There is one thing which has never been clearer to me: The world is full of God. From all the pores of things this is pouring towards us, as it were. But we are often blind. We get stuck in the beautiful hours and in the bad hours. We do not experience them up to the point where they flow out of God (Delp, 1962, p. 51).

        Delp and Rahner thus point to the centre of Ignatian spirituality, which lies in the authentic experience of God that enables the individual to bear and endure the ups and downs of life.

 

  1. Authentic experience of God

 

        In his fictitious speech of Ignatius of Loyola to a Jesuit of today, Rahner lets him at the very beginning emphasise the decisive aspect of his spirituality: In my illness in Loyola and in my time as a hermit in Manresa “I met God” (Rahner, 2008, p. 300). The biographical reference to illness and withdrawal from society makes clear that such experience is possible everywhere, not least in the adversities of life, because God can be found in all things. But even in such an experience God remains unfathomable and mysterious. Ignatius continues: “I say only: I have experienced God, the nameless and unfathomable, silent and yet near (...) I have experienced God beyond all figurative imagination.” And yet it is true: “I have met God; I have experienced him myself,” and since then “I have experienced in a growing measure and ever more purely God in his impenetrable incomprehensibility” (Rahner, 2008, pp. 300-301). Rahner’s entire theology is the attempt to make sense of such experience by interpreting it in terms of the historical self-revelation of God in Jesus Christ while at the same time venerating in silence the mystery of the incomprehensible God.

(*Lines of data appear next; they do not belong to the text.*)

/-
Copyright (c) 2026. All rights reserved.
Released under Apache 2.0 license as described in the file LICENSE.
-/
import Mathlib
import HarnessLib

/-!
# ε-regular comb perturbation bound

Under the hypothesis C₀·ε·(1 + log(R/h)) ≤ 1, the perturbation from exact comb
to ε-regular comb is bounded. Combined with the exact comb bound, this gives
the imaginary part bound for ε-regular combs.
-/

open Complex Real Set Filter Topology Metric
open scoped BigOperators Topology ComplexConjugate

noncomputable section

namespace EarlyAppointmentsEpsilonRegularBound

/-- C₀ = 8 is the universal constant. -/
def C₀ : ℝ := 8

/-- Under the smallness hypothesis, the ε·(1+log) term is bounded by 1/8. -/
theorem epsilon_log_bounded {ε R h : ℝ} (hε : 0 ≤ ε) (hh : 0 < h) (_hR : 0 < R) (hhR : h ≤ R)
    (hsmall : C₀ * ε * (1 + Real.log (R / h)) ≤ 1) :
    ε * (1 + Real.log (R / h)) ≤ 1 / C₀ := by
  have hC₀ : (0 : ℝ) < C₀ := by norm_num [C₀]
  have hlog_pos : 0 ≤ 1 + Real.log (R / h) := by
    have hdiv : 1 ≤ R / h := by
      rw [le_div_iff₀ hh]
      linarith
    have hlog : 0 ≤ Real.log (R / h) := Real.log_nonneg hdiv
    linarith
  have hprod_nonneg : 0 ≤ ε * (1 + Real.log (R / h)) := mul_nonneg hε hlog_pos
  have hle : C₀ * (ε * (1 + Real.log (R / h))) ≤ 1 := by
    have heq : C₀ * (ε * (1 + Real.log (R / h))) = C₀ * ε * (1 + Real.log (R / h)) := by ring
    rw [heq]
    exact hsmall
  calc ε * (1 + Real.log (R / h))
      = C₀ * (ε * (1 + Real.log (R / h))) / C₀ := by field_simp
    _ ≤ 1 / C₀ := by
        apply div_le_div_of_nonneg_right hle (le_of_lt hC₀)

/-- 1/C₀ = 1/8. -/
theorem inv_C₀_eq : 1 / C₀ = 1 / 8 := by norm_num [C₀]

/-- Under the hypothesis, 1/8 ≤ 1/h when h ≤ 8. -/
theorem inv_C₀_le_inv_h {h : ℝ} (hh : 0 < h) (hh8 : h ≤ 8) :
    1 / C₀ ≤ 1 / h := by
  rw [inv_C₀_eq]
  rw [div_le_div_iff₀ (by norm_num : (0 : ℝ) < 8) hh]
  linarith

/-- For the ε-regular comb, the imaginary part is bounded.

Assuming the perturbation |ε-regular - exact| ≤ perturbation_bound ≤ 1/C₀,
under the smallness hypothesis C₀·ε·(1+log(R/h)) ≤ 1, we get:
  ε-regular.im ≤ exact.im + 1/C₀ ≤ -π/s + 2/h + 1/8
-/
theorem eps_regular_im_bound_from_exact {h s : ℝ} (_hh : 0 < h) (_hs : 0 < s) (_hhs : 2 * s ≤ h)
    (perturbation_bound : ℝ) (hpert : perturbation_bound ≤ 1 / C₀)
    (eps_regular_im exact_im : ℝ)
    (heps : eps_regular_im ≤ exact_im + perturbation_bound)
    (hexact : exact_im ≤ -π / s + 2 / h) :
    eps_regular_im ≤ -π / s + 2 / h + 1 / C₀ := by
  calc eps_regular_im
      ≤ exact_im + perturbation_bound := heps
    _ ≤ (-π / s + 2 / h) + 1 / C₀ := by linarith

end EarlyAppointmentsEpsilonRegularBound

end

        Delp’s texts from death row give testimony to the same experience of the near and yet infinitely distant God with whom he struggles in his despair and to whose will he nevertheless surrenders: “There are hours in which only one thing remains to be done: to gather all the woe and the need into a cry of supplication, into a cry for mercy and help. And to call up to him or to cry or to weep and to lament and to whimper to the God of salvation” (Delp, 1962, p. 37). Delp is convinced that the “hour of the birth of freedom,” in which a person surrenders completely to God, is “the hour of the encounter with God.”

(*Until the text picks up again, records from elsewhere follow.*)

/-!
# [IUTchI] Def. 3.1 (d): number-field base data `G_K ≅ Gal(K̄/K)` for the core `Π_{C_K} ↠ G_K` of the
# `K`-level §1 datum — the `NFBase` of abc-iut-L4-t4 CONSTRUCTED (Krull continuity proved)

S. Mochizuki, *Inter-universal Teichmüller theory I*, kurims manuscript (May 2020), §3, Def. 3.1 (c)(d),
pp. 61–62 ([IUTchI] Def 3.1 p.61) [claim: Mochizuki2012, status: disputed]: "`K ⊆ F̄` … the finite
Galois extension of `F`", "`C_K := C_F ×_F K`", with `G_K := Gal(F̄/K)` ((e), p. 62); and §1 Cor. 1.2
p. 39: "Suppose that `k` is an NF or an MLF."

ADDITIVE companion (one definition + its lemmas; nothing of abc-iut-L5-t2's REAL `InitialThetaData` /
`ThetaGeometry` is edited or restated) over abc-iut-L5-t2's `InitialThetaData` and the Galois plumbing
`InitialThetaDataLocalGalois` (`galoisSubgroupOfEquiv : Gal(F̄/K) ≃* G_K`, `localToGlobal`,
`continuous_localToGlobal`): for an initial Θ-datum with `K` and `F̄` in ONE universe, the Galois group
`pe.E.gal` of the core `Π_{C_K} ↠ G_K` of the `K`-level §1 datum `D.geom.pe` is identified BICONTINUOUSLY
with Mathlib's absolute Galois group `Field.absoluteGaloisGroup K = Gal(K̄/K)` (Krull topology):

* `continuous_galKIso` — the frozen identification `galKIso : pe.E.gal ≃* G_K ⊆ G_F` is CONTINUOUS
  (derived from `aug_compat`, the bicontinuity of `galIso : Gal(C_F) ≃ G_F` and the continuity of
  `embK : Π_{C_K} ↪ Π_{C_F}`, through the quotient map `Π_{C_K} ↠ G_K`);
* `localToGlobal_bijective_of_algEquiv` — restriction along an ISOMORPHISM `ι : F̄ ≃ₐ[K] Ω` is a
  bijection `Gal(Ω/K) ⥲ Gal(F̄/K)`;
* `absGalToGK` — `Gal(K̄/K) → G_K`, `σ ↦` (restriction of scalars to `F`) ∘ (transport along
  `F̄ ≅_K K̄`), a CONTINUOUS BIJECTIVE homomorphism (`continuous_absGalToGK`, `absGalToGK_bijective`);
* **`peNFBase : D.geom.pe.E.NFBase`** — number-field base data for the core of the `K`-level datum:
  base field `K`, `galIso := (pe.E.gal ≃ₜ G_K) ≫ (Gal(K̄/K) ≃ₜ G_K)⁻¹` (homeomorphisms by
  compact-to-Hausdorff);
* `pe_characteristicNatureOfCoverings_of_geomTFG'` / `pe_characteristicNatureOfCoverings_of_recoversCusps'`
  — abc-iut-L5-d4's `pe_characteristicNatureOfCoverings_of_geomTFG` (p441649) /
  `pe_characteristicNatureOfCoverings_of_recoversCusps` (p442282) with their two `NFBase` DATA binders
  SUPPLIED: at the genuine `K`-level datum (universe `0`) the `Δ`-input of [IUTchI] Cor. 1.2 is
  [AbsTopI] Prop. 2.2 `GeomTFG` at the two cores ALONE.

Pure Galois theory + topology over Mathlib; nothing of the disputed series is asserted; no side is taken
on [IUTchIII] Cor. 3.12; no instance, no notation.
-/

noncomputable section

namespace Literature.IUT.HodgeTheaters

open scoped Pointwise
open Literature.AnabelianGeometry.AbsoluteAnabelian
open Literature.AnabelianGeometry.AbsoluteAnabelian.FundamentalExtension (CuspidalAlgorithm)
open Literature.AnabelianGeometry.AbsoluteAnabelian.AbsTopII (semiEllipticDoubleCoverSubgroups)

universe u v

/-! ### Restriction along an isomorphism of algebraic closures is bijective -/

section Restriction

variable {K : Type v} [Field K] {Fbar : Type v} [Field Fbar] [Algebra K Fbar] [Normal K Fbar]
  {Ω : Type v} [Field Ω] [Algebra K Ω]

/-- Restriction `Gal(Ω/K) → Gal(F̄/K)` along a `K`-ISOMORPHISM `ι : F̄ ⥲ Ω` is bijective (inverse:
conjugation by `ι`). ([IUTchI] Def 3.1 p.61) [claim: Mochizuki2012, status: disputed] -/
theorem localToGlobal_bijective_of_algEquiv (ι : Fbar ≃ₐ[K] Ω) :
    Function.Bijective (localToGlobal K (ι : Fbar →ₐ[K] Ω)) := by
  constructor
  · intro σ τ h
    apply AlgEquiv.ext
    intro y
    obtain ⟨x, rfl⟩ := ι.surjective y
    have hσ : ι (localToGlobal K (ι : Fbar →ₐ[K] Ω) σ x) = σ (ι x) :=
      apply_localToGlobal K (ι : Fbar →ₐ[K] Ω) σ x
    have hτ : ι (localToGlobal K (ι : Fbar →ₐ[K] Ω) τ x) = τ (ι x) :=
      apply_localToGlobal K (ι : Fbar →ₐ[K] Ω) τ x
    rw [← hσ, ← hτ, h]
  · intro τ
    refine ⟨(ι.symm.trans τ).trans ι, (localToGlobal_unique K (ι : Fbar →ₐ[K] Ω) fun x => ?_).symm⟩
    change ι (τ x) = ((ι.symm.trans τ).trans ι) (ι x)
    simp only [AlgEquiv.trans_apply, AlgEquiv.symm_apply_apply]

end Restriction

namespace InitialThetaData

variable {F : Type u} {K : Type v} {Fbar : Type v} [Field F] [NumberField F] [Field K] [NumberField K]
  [Algebra F K] [Field Fbar] [Algebra F Fbar] [Algebra K Fbar]
  {E : WeierstrassCurve F} [E.IsElliptic] {l : ℕ} {Pb : BadPlacePredicates K}
  (D : InitialThetaData F K Fbar E l Pb)

/-! ### Continuity of `galKIso : Gal(C_K) ≃ G_K` -/

/-- **The frozen identification `G_K`-side is continuous**: `galKIso : pe.E.gal ⥲ G_K ⊆ G_F` is
continuous — `G_K`-valued continuity is tested after the quotient map `Π_{C_K} ↠ pe.E.gal`, where by
`aug_compat` the composite is `galIso ∘ (Π_{C_F} ↠ G_F) ∘ embK`, continuous.
([IUTchI] Def 3.1 (d) p.62) [claim: Mochizuki2012, status: disputed] -/
theorem continuous_galKIso : Continuous D.geom.galKIso := by
  have hq : Topology.IsQuotientMap D.geom.pe.E.aug :=
    (D.geom.pe.E.aug.continuous.isClosedMap).isQuotientMap D.geom.pe.E.aug.continuous
      D.geom.pe.E.aug_surjective
  rw [hq.continuous_iff]
  apply continuous_induced_rng.2
  have h : (Subtype.val ∘ (⇑D.geom.galKIso ∘ ⇑D.geom.pe.E.aug)) =
      fun x => D.geom.galIso (D.geom.extF.aug (D.geom.embK x)) :=
    funext fun x => (D.geom.aug_compat x).symm
  rw [h]
  exact D.geom.galIso_continuous.1.comp (D.geom.extF.aug.continuous.comp D.geom.embK_continuous)

include D in
/-- `F̄/F` is algebraic (it is an algebraic closure of `F`), hence `G_F = Gal(F̄/F)` is Hausdorff for
the Krull topology. ([IUTchI] Def 3.1 (a) p.61) [claim: Mochizuki2012, status: disputed] -/
theorem t2Space_galF : T2Space (Fbar ≃ₐ[F] Fbar) := by
  haveI := D.isAlgClosure
  haveI : Algebra.IsIntegral F Fbar := Algebra.isAlgebraic_iff_isIntegral.mp inferInstance
  exact krullTopology_t2

include D in
/-- `F̄` is an algebraic closure of `K` as well (`K/F` algebraic, `F ⊆ K ⊆ F̄`).
([IUTchI] Def 3.1 (c) p.61) [claim: Mochizuki2012, status: disputed] -/
theorem isAlgClosure_K : IsAlgClosure K Fbar := by
  haveI := D.isAlgClosure
  haveI := D.isScalarTower
  exact { isAlgClosed := IsAlgClosure.isAlgClosed F
          isAlgebraic := Algebra.IsAlgebraic.tower_top (K := F) K }

/-! ### `Gal(K̄/K) → G_K`, continuous and bijective -/

include D in
/-- A `K`-isomorphism `F̄ ⥲ K̄` with Mathlib's algebraic closure `K̄ = AlgebraicClosure K`.
([IUTchI] Def 3.1 (c) p.61) [claim: Mochizuki2012, status: disputed] -/
def algClosureEquiv : Fbar ≃ₐ[K] AlgebraicClosure K :=
  haveI := D.isAlgClosure_K
  IsAlgClosure.equiv K Fbar (AlgebraicClosure K)

include D in
/-- **`Gal(K̄/K) → G_K ⊆ G_F`**: transport along `F̄ ≅_K K̄` (`localToGlobal`) followed by restriction
of scalars onto `G_K` (`galoisSubgroupOfEquiv`). ([IUTchI] Def 3.1 (e) p.62) [claim: Mochizuki2012,
status: disputed] -/
def absGalToGK : Field.absoluteGaloisGroup K →* galoisSubgroupOf F K Fbar :=
  haveI := D.isAlgClosure_K
  haveI := D.isScalarTower
  (galoisSubgroupOfEquiv F K Fbar).toMonoidHom.comp
    ((localToGlobal K (D.algClosureEquiv : Fbar →ₐ[K] AlgebraicClosure K)).comp
      (Field.absoluteGaloisGroup.toAlgEquiv K).toMonoidHom)

/-- `Gal(K̄/K) → G_K` is bijective. ([IUTchI] Def 3.1 (e) p.62) [claim: Mochizuki2012, status:
disputed] -/
theorem absGalToGK_bijective : Function.Bijective D.absGalToGK := by
  haveI := D.isAlgClosure_K
  haveI := D.isScalarTower
  exact (galoisSubgroupOfEquiv F K Fbar).bijective.comp
    ((localToGlobal_bijective_of_algEquiv D.algClosureEquiv).comp
      (Field.absoluteGaloisGroup.toAlgEquiv K).bijective)

/-- `Gal(K̄/K) → G_K` is continuous (Krull topologies): `continuous_localToGlobal` and the tree's
`continuous_restrictScalarsHom`. ([IUTchI] Def 3.1 (e) p.62) [claim: Mochizuki2012, status: disputed] -/
theorem continuous_absGalToGK : Continuous D.absGalToGK := by
  haveI := D.isAlgClosure_K
  haveI := D.isScalarTower
  have h0 : Continuous (Field.absoluteGaloisGroup.toAlgEquiv K) := continuous_id
  have h1 := continuous_localToGlobal K (D.algClosureEquiv : Fbar →ₐ[K] AlgebraicClosure K)
  have h2 : Continuous (galoisSubgroupOfEquiv F K Fbar) :=
    continuous_induced_rng.2
      (Literature.NumberTheory.GaloisRepresentations.continuous_restrictScalarsHom
        (k := F) (K := K) (Ω := Fbar))
  exact h2.comp (h1.comp h0)

/-! ### The number-field base data of the `K`-level core -/

/-- `pe.E.gal ≃ₜ G_K`: the continuous bijection `galKIso` from the compact `pe.E.gal` to the Hausdorff
`G_K` is a homeomorphism. ([IUTchI] Def 3.1 (d) p.62) [claim: Mochizuki2012, status: disputed] -/
def galKHomeomorph : D.geom.pe.E.gal ≃ₜ galoisSubgroupOf F K Fbar :=
  haveI := D.t2Space_galF
  D.continuous_galKIso.homeoOfEquivCompactToT2 (f := D.geom.galKIso.toEquiv)

include D in
/-- `Gal(K̄/K) ≃ₜ G_K`: the continuous bijection `absGalToGK` from the compact `Gal(K̄/K)` to the
Hausdorff `G_K` is a homeomorphism. ([IUTchI] Def 3.1 (e) p.62) [claim: Mochizuki2012, status:
disputed] -/
def absGalHomeomorph : Field.absoluteGaloisGroup K ≃ₜ galoisSubgroupOf F K Fbar :=
  haveI := D.t2Space_galF
  D.continuous_absGalToGK.homeoOfEquivCompactToT2 (f := Equiv.ofBijective _ D.absGalToGK_bijective)

/-- **The Galois group of the core `Π_{C_K} ↠ G_K` of the `K`-level datum IS `Gal(K̄/K)`, bicontinuously**:
`pe.E.gal ≃ₜ* Field.absoluteGaloisGroup K`. ([IUTchI] Def 3.1 (d) p.62) [claim: Mochizuki2012,
status: disputed] -/
def peGalIso : D.geom.pe.E.gal ≃ₜ* Field.absoluteGaloisGroup K where
  toMulEquiv := D.geom.galKIso.trans (MulEquiv.ofBijective _ D.absGalToGK_bijective).symm
  continuous_toFun := (D.galKHomeomorph.trans D.absGalHomeomorph.symm).continuous
  continuous_invFun := (D.galKHomeomorph.trans D.absGalHomeomorph.symm).symm.continuous

/-- **Number-field base data for the core of the `K`-level §1 datum** (abc-iut-L4-t4's
`FundamentalExtension.NFBase`: "`G ≅ G_F` for a number field `F`" — here the number field is `K`,
[IUTchI] Def. 3.1 (c)(d): `Π_{C_K} ↠ G_K = Gal(F̄/K)`). ([IUTchI] Def 3.1 (d) p.62)
[claim: Mochizuki2012, status: disputed] -/
def peNFBase : D.geom.pe.E.NFBase where
  F := K
  galIso := D.peGalIso

end InitialThetaData

/-! ### [IUTchI] Cor. 1.2 at the genuine datum: the `Δ`-input is [AbsTopI] Prop. 2.2 alone -/

namespace InitialThetaData

variable {F : Type u} {K : Type} {Fbar : Type} [Field F] [NumberField F] [Field K] [NumberField K]
  [Algebra F K] [Field Fbar] [Algebra F Fbar] [Algebra K Fbar]
  {E : WeierstrassCurve F} [E.IsElliptic] {l : ℕ} {Pb : BadPlacePredicates K}
  (D : InitialThetaData F K Fbar E l Pb)
  {F' : Type u} {K' : Type} [Field F'] [NumberField F'] [Field K'] [NumberField K'] [Algebra F' K']
  {Fbar' : Type} [Field Fbar'] [Algebra F' Fbar'] [Algebra K' Fbar']
  {E' : WeierstrassCurve F'} [E'.IsElliptic] {l' : ℕ} {Pb' : BadPlacePredicates K'}
  (D' : InitialThetaData F' K' Fbar' E' l' Pb')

Whether God forces a man out of himself through overwhelming need and suffering, whether he lures him out of himself through the images of beauty and truth, whether he torments him out of himself through the infinite longing, through hunger and thirst for justice, that is actually indifferent. If man is only called and if he only accepts to be called. (Delp, 1962, p. 78)

 

  1. Ignatian Mysticism of World Piety

 

        In Rahner’s work one comes across an astonishing statement: “The devout Christian of the future will either be a ‘mystic’, one who has ‘experienced’ something, or he will cease to be anything at all” (Rahner, 1977, p. 15). For Rahner faith is and must be grounded in an existential experience. Mysticism as “the experimental contact with grace in infused contemplation” (Rahner, 1982a, p. 279) is the way in which God is experienced in daily life. But such an experience of God is radically unique and absolute. On the one hand, it can establish a certainty of faith that can be so unshakable that - as Ignatius writes in his Pilgrim’s Account - he would not waver in his faith “even if there were no Holy Scriptures” (Rahner, 2008, p. 300). On the other hand, the encounter with God transcends any inner-worldly experience and reaches out to the ever-greater God. It pulls away the ground on which we normally stand, all certainty on which we usually rely, since whatever we understand, it is not God (St. Augustine). As long as we have not experienced “the bottomless depth of our existence,” we are not yet ready for the encounter with God.

        “When we have let ourselves go and no longer belong to ourselves, when we have denied ourselves and no longer have the disposing of ourselves, when everything has moved away from us as if into an infinite distance, then we begin to live in the world of God himself, the world of the God of grace and of eternal life” (Rahner, 1982a, p. 89). As Rahner has emphasised time and again, God is “the abyss” whose incomprehensibility grows and does not diminish the nearer he comes to us in his love. In this encounter everything “tangible and assignable” has sunk and a “seemingly uncanny, bottomless depth of our existence” has become apparent, which can nevertheless be the “bottomless depth of God communicating himself to us, even if everything around us takes on the taste of death and destruction” (Ibid.).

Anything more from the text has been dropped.